I used the random list to scramble the fake numbers twice. I should have scrambled them more.

abyssalrook@mstdn.social

@IngaLovinde I'm not following the first problem in the logic. The situation you're describing might be important if we're looking at more and more instances of it happening, but looking at it happening at least once (~94%) doesn't change at all, and it happening ONLY once might jiggle the ~8% estimate I had, but not significantly move it.

flockofcats@famichiki.jp

@Bumblefish @futurebird
That was an interesting thread. Our brains are wired to think certain things are “random” when they’re not, so when people try to create something that looks random, they often avoid repeated numbers, even though there’d be repeats, if truly random, with some expected frequency. Also, odd numbers are often overrepresented cuz they feel more random, e.g., 5973 vs 6084. This “ looks random, but isn’t” often comes up when people fabricate scientific data

abyssalrook@mstdn.social

@IngaLovinde As for the latter, that is entirely true from a research perspective, but I picked the 3-of-a-kind pattern because I assumed the non-random list was entirely human constructed, and that particular pattern is one that sticks out to us the most.

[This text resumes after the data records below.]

import Summits.ResolutionOfSingularities.ResolutionOfSingularities.Theses.ShadowGame
import Summits.ResolutionOfSingularities.ResolutionOfSingularities.Theses.FrobeniusClosing
import Summits.ResolutionOfSingularities.ResolutionOfSingularities.Theorems.FrobeniusClosingTorsorToLurelPerfectStubPerfectChartOfTemkin
import Summits.ResolutionOfSingularities.ResolutionOfSingularities.Theorems.FrobeniusClosingTorsorToLurelPerfectStubPerfectTowerClimb
import Literature.AlgebraicGeometry.Resolution.InseparableLocalUniformizationRelativeOneLeaf

/-!
# `TorsorToLurelPerfect` modulo Temkin's inseparable local uniformization theorem

Crux `TorsorToLurelPerfect` (stmt-ResolutionOfSingularities-16162), shared verbatim by the routes
ShadowGame (primary decl) / FrobeniusClosing / WildCones / FoliationDescent / JacobianBudget /
EscapeRate (the six constants are one term; `torsorToLurelPerfect_frobeniusClosing_iff_shadowGame`
is `Iff.rfl`): for every prime `p`, local uniformization of `α_p`-torsors `t ^ p = a` over bases
regular at the centre over PERFECT ground fields of characteristic `p` implies RELATIVE local
uniformization over every perfect ground field of characteristic `p`.

Line `temkin-leaf` (`Cruxes/TorsorToLurelPerfect/Lines/temkin_leaf.lean`) proves it as Temkin
2013 (J. Algebra 373 = arXiv:0804.1554v3), Thm. 1.3.2 + Rem. 1.3.5 (i)–(ii) at `[k : k^p] = 1`:
Temkin's theorem gives LU after a finite purely inseparable `L/K`; Frobenius `ρ = F^m` pushes the
uniformizing chart into `K` (a `k`-chart again because `k^{p^m} = k`) — the LANDED stub
`stub_perfectChartOfTemkin`; the `p`-radical tower `k(ρ N) ⊆ K` is climbed one `p`-th root at a
time by the crux's own hypothesis over the same perfect `k`, and the prescribed `R` is absorbed by
normality of the regular centre — the LANDED stub `stub_perfectTowerClimb`.

This file records what is UNCONDITIONAL already:

* `torsorToLurelPerfect_of_temkin2013Relative` — **CONDITIONAL crux**: the named Literature fact
  `Temkin2013Relative` (Thm. 1.3.2, corrected relative form) implies the crux;
* `torsorToLurelPerfect_of_smoothFibre` — the same from the SINGLE remaining leaf of the tree's
  proof cone of Temkin's theorem, `Temkin2013RelativeCurveSmoothFibre` (Thm. 3.3.1 for `k`-smooth
  generic fibres), through the in-tree `Temkin2013Relative.of_smoothFibre`;
* the FrobeniusClosing copies and the `Iff.rfl` between the two route decls.

The item therefore rests on exactly one obligation, the same as `Valuative.TorsorToLurel` (10968),
`Valuative.TorsorToLurelFfinite` (0643), `Temkin2013` and `Temkin2013Relative`: the leaf
`Temkin2013RelativeCurveSmoothFibre` (owned by the `Temkin2013` Literature unit; residual =
the algebraization (J2) of Thm. 3.3.1, Steps 2–4). The unconditional `TorsorToLurelPerfect_proof`
is appended here the moment `Temkin2013RelativeCurveSmoothFibre_holds` lands.
-/

noncomputable section

set_option linter.dupNamespace false -- mandated namespace of this single-conjunct summit

open IsLocalRing
open Literature.AlgebraicGeometry.Resolution

namespace Summit.ResolutionOfSingularities.ResolutionOfSingularities.Theorems

/-- The payload route's decl (FrobeniusClosing) and the item's primary decl (ShadowGame) are the
same proposition. [folklore] -/
theorem torsorToLurelPerfect_frobeniusClosing_iff_shadowGame :
    Theses.FrobeniusClosing.TorsorToLurelPerfect ↔ Theses.ShadowGame.TorsorToLurelPerfect :=
  Iff.rfl

/-- **The crux modulo Temkin's theorem** (CONDITIONAL on the named Literature fact
`Temkin2013Relative` = Temkin 2013, arXiv:0804.1554v3, Thm. 1.3.2, corrected relative form):
local uniformization of `α_p`-torsors over regular bases over perfect ground fields implies
relative local uniformization over every perfect ground field of characteristic `p`. Proof: the
pushed chart of `stub_perfectChartOfTemkin` completed by `stub_perfectTowerClimb` (Temkin 2013,
Rem. 1.3.5 (i)–(ii) at `[k : k^p] = 1`). -/
theorem torsorToLurelPerfect_of_temkin2013Relative (hTem : Temkin2013Relative.{0}) :
    Theses.ShadowGame.TorsorToLurelPerfect := by
  intro p hp hT k K _ _ _ _ _ hfg O hO R hRfg hRO
  exact stub_perfectTowerClimb p hp hT k K hfg O hO R hRfg hRO
    (stub_perfectChartOfTemkin hTem p hp k K hfg O hO R hRfg hRO)

/-- **The crux modulo the single remaining leaf** `Temkin2013RelativeCurveSmoothFibre` (Temkin
2013, Thm. 3.3.1 for `k`-smooth generic fibres — Berkovich stable modification, Krasner,
algebraization) of the tree's proof cone of Temkin's theorem, via the in-tree one-line reduction
`Temkin2013Relative.of_smoothFibre`. CONDITIONAL. -/
theorem torsorToLurelPerfect_of_smoothFibre (hsf : Temkin2013RelativeCurveSmoothFibre.{0}) :
    Theses.ShadowGame.TorsorToLurelPerfect :=
  torsorToLurelPerfect_of_temkin2013Relative (Temkin2013Relative.of_smoothFibre hsf)

/-- The CONDITIONAL crux for the payload route's decl (FrobeniusClosing), from
`Temkin2013Relative`. -/
theorem torsorToLurelPerfect_frobeniusClosing_of_temkin2013Relative (hTem : Temkin2013Relative.{0}) :
    Theses.FrobeniusClosing.TorsorToLurelPerfect :=
  torsorToLurelPerfect_frobeniusClosing_iff_shadowGame.mpr
    (torsorToLurelPerfect_of_temkin2013Relative hTem)

/-- The CONDITIONAL crux for the payload route's decl (FrobeniusClosing), from the leaf
`Temkin2013RelativeCurveSmoothFibre`. -/
theorem torsorToLurelPerfect_frobeniusClosing_of_smoothFibre
    (hsf : Temkin2013RelativeCurveSmoothFibre.{0}) :
    Theses.FrobeniusClosing.TorsorToLurelPerfect :=
  torsorToLurelPerfect_frobeniusClosing_iff_shadowGame.mpr (torsorToLurelPerfect_of_smoothFibre hsf)

/-- **What the crux needs from Temkin, exactly — pushed charts suffice (UNCONDITIONAL).** If for
the prime `p` every datum `(k, K, O, R)` over a perfect `k` of characteristic `p` (`K/k` finitely
generated, `O ⊇ k` a valuation ring of `K`, `R ⊆ O` finitely generated) admits a Frobenius-pushed
chart — `m` and a finitely generated `k`-subalgebra `A₀ ⊆ O`, regular at the centre, with
`R ^ {p^m} ⊆ A₀` and `K ^ {p^m} ⊆ k(A₀)` (the strategist's split child `PerfectFrobeniusChart`
at `p`; Temkin 2013, Rem. 1.3.5 (i), conclusion only) — then the crux's implication holds at `p`:
the perfect torsor hypothesis completes every pushed chart (`stub_perfectTowerClimb`). So the
residual content of `TorsorToLurelPerfect` is the existence of pushed charts over perfect fields,
i.e. Temkin's Thm. 1.3.2 over perfect ground fields read through Frobenius. [folklore] -/
theorem torsorToLurelPerfect_at_of_pushedCharts (p : ℕ) (hp : p.Prime)
    (hchart : ∀ (k K : Type) [Field k] [CharP k p] [PerfectField k] [Field K] [Algebra k K],
      (⊤ : IntermediateField k K).FG → ∀ O : ValuationSubring K, (∀ c : k, algebraMap k K c ∈ O) →
      ∀ R : Subalgebra k K, R.FG → R.toSubring ≤ O.toSubring →
      ∃ (m : ℕ) (A₀ : Subalgebra k K) (h₀ : A₀.toSubring ≤ O.toSubring), A₀.FG ∧
        (∀ r ∈ R, r ^ p ^ m ∈ A₀) ∧
        (∀ x : K, x ^ p ^ m ∈ IntermediateField.adjoin k (A₀ : Set K)) ∧
        IsRegularLocalRing (Localization.AtPrime
          (Ideal.comap (Subring.inclusion h₀) (maximalIdeal O))))
    (hT : ∀ (k K : Type) [Field k] [CharP k p] [PerfectField k] [Field K] [Algebra k K]
      (O : ValuationSubring K) (A₀ : Subalgebra k K) (h₀ : A₀.toSubring ≤ O.toSubring) (t : K),
      A₀.FG → t ^ p ∈ A₀ → IsFractionRing (Algebra.adjoin k (insert t (A₀ : Set K))) K →
      IsRegularLocalRing (Localization.AtPrime
        (Ideal.comap (Subring.inclusion h₀) (maximalIdeal O))) →
      ∃ (A : Subalgebra k K) (h : A.toSubring ≤ O.toSubring), A₀ ≤ A ∧ t ∈ A ∧ A.FG ∧
        IsFractionRing A K ∧
        IsRegularLocalRing (Localization.AtPrime
          (Ideal.comap (Subring.inclusion h) (maximalIdeal O))))
    (k K : Type) [Field k] [CharP k p] [PerfectField k] [Field K] [Algebra k K]
    (hfg : (⊤ : IntermediateField k K).FG) (O : ValuationSubring K)
    (hO : ∀ c : k, algebraMap k K c ∈ O) (R : Subalgebra k K) (hRfg : R.FG)
    (hRO : R.toSubring ≤ O.toSubring) :
    ∃ (A : Subalgebra k K) (h : A.toSubring ≤ O.toSubring), R ≤ A ∧ A.FG ∧ IsFractionRing A K ∧
      IsRegularLocalRing (Localization.AtPrime
        (Ideal.comap (Subring.inclusion h) (maximalIdeal O))) :=
  stub_perfectTowerClimb p hp hT k K hfg O hO R hRfg hRO (hchart k K hfg O hO R hRfg hRO)

/-- **The split glue with its second child discharged (UNCONDITIONAL)**: pushed charts over all
perfect fields of every prime characteristic (the split child `PerfectFrobeniusChart` of
STRATEGY-CENSUS.md, verbatim) imply the crux — `PerfectTowerClimb` being the landed
`stub_perfectTowerClimb`. [folklore] -/
theorem torsorToLurelPerfect_of_perfectFrobeniusChart
    (hchart : ∀ p : ℕ, p.Prime → ∀ (k K : Type) [Field k] [CharP k p] [PerfectField k] [Field K]
      [Algebra k K], (⊤ : IntermediateField k K).FG → ∀ O : ValuationSubring K,
      (∀ c : k, algebraMap k K c ∈ O) → ∀ R : Subalgebra k K, R.FG → R.toSubring ≤ O.toSubring →
      ∃ (m : ℕ) (A₀ : Subalgebra k K) (h₀ : A₀.toSubring ≤ O.toSubring), A₀.FG ∧
        (∀ r ∈ R, r ^ p ^ m ∈ A₀) ∧
        (∀ x : K, x ^ p ^ m ∈ IntermediateField.adjoin k (A₀ : Set K)) ∧
        IsRegularLocalRing (Localization.AtPrime
          (Ideal.comap (Subring.inclusion h₀) (maximalIdeal O)))) :
    Theses.ShadowGame.TorsorToLurelPerfect :=
  fun p hp hT k K _ _ _ _ _ hfg O hO R hRfg hRO =>
    torsorToLurelPerfect_at_of_pushedCharts p hp (hchart p hp) hT k K hfg O hO R hRfg hRO

end Summit.ResolutionOfSingularities.ResolutionOfSingularities.Theorems

end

Someone making a list by hand is more likely to see "6-6-6" as less random than "6-1-2" or "3-4-5".

I did not clock 'Which is random?' as one being a dice roll and the other being a shuffled deck of prescribed cards.

fsologureng@chilemasto.casa

@futurebird listA has the subsequence 1,1,1,6,1,4 repeated twice at very short distance between them, which is, while plausible, extremely improbable. That's the way I found it's crafted.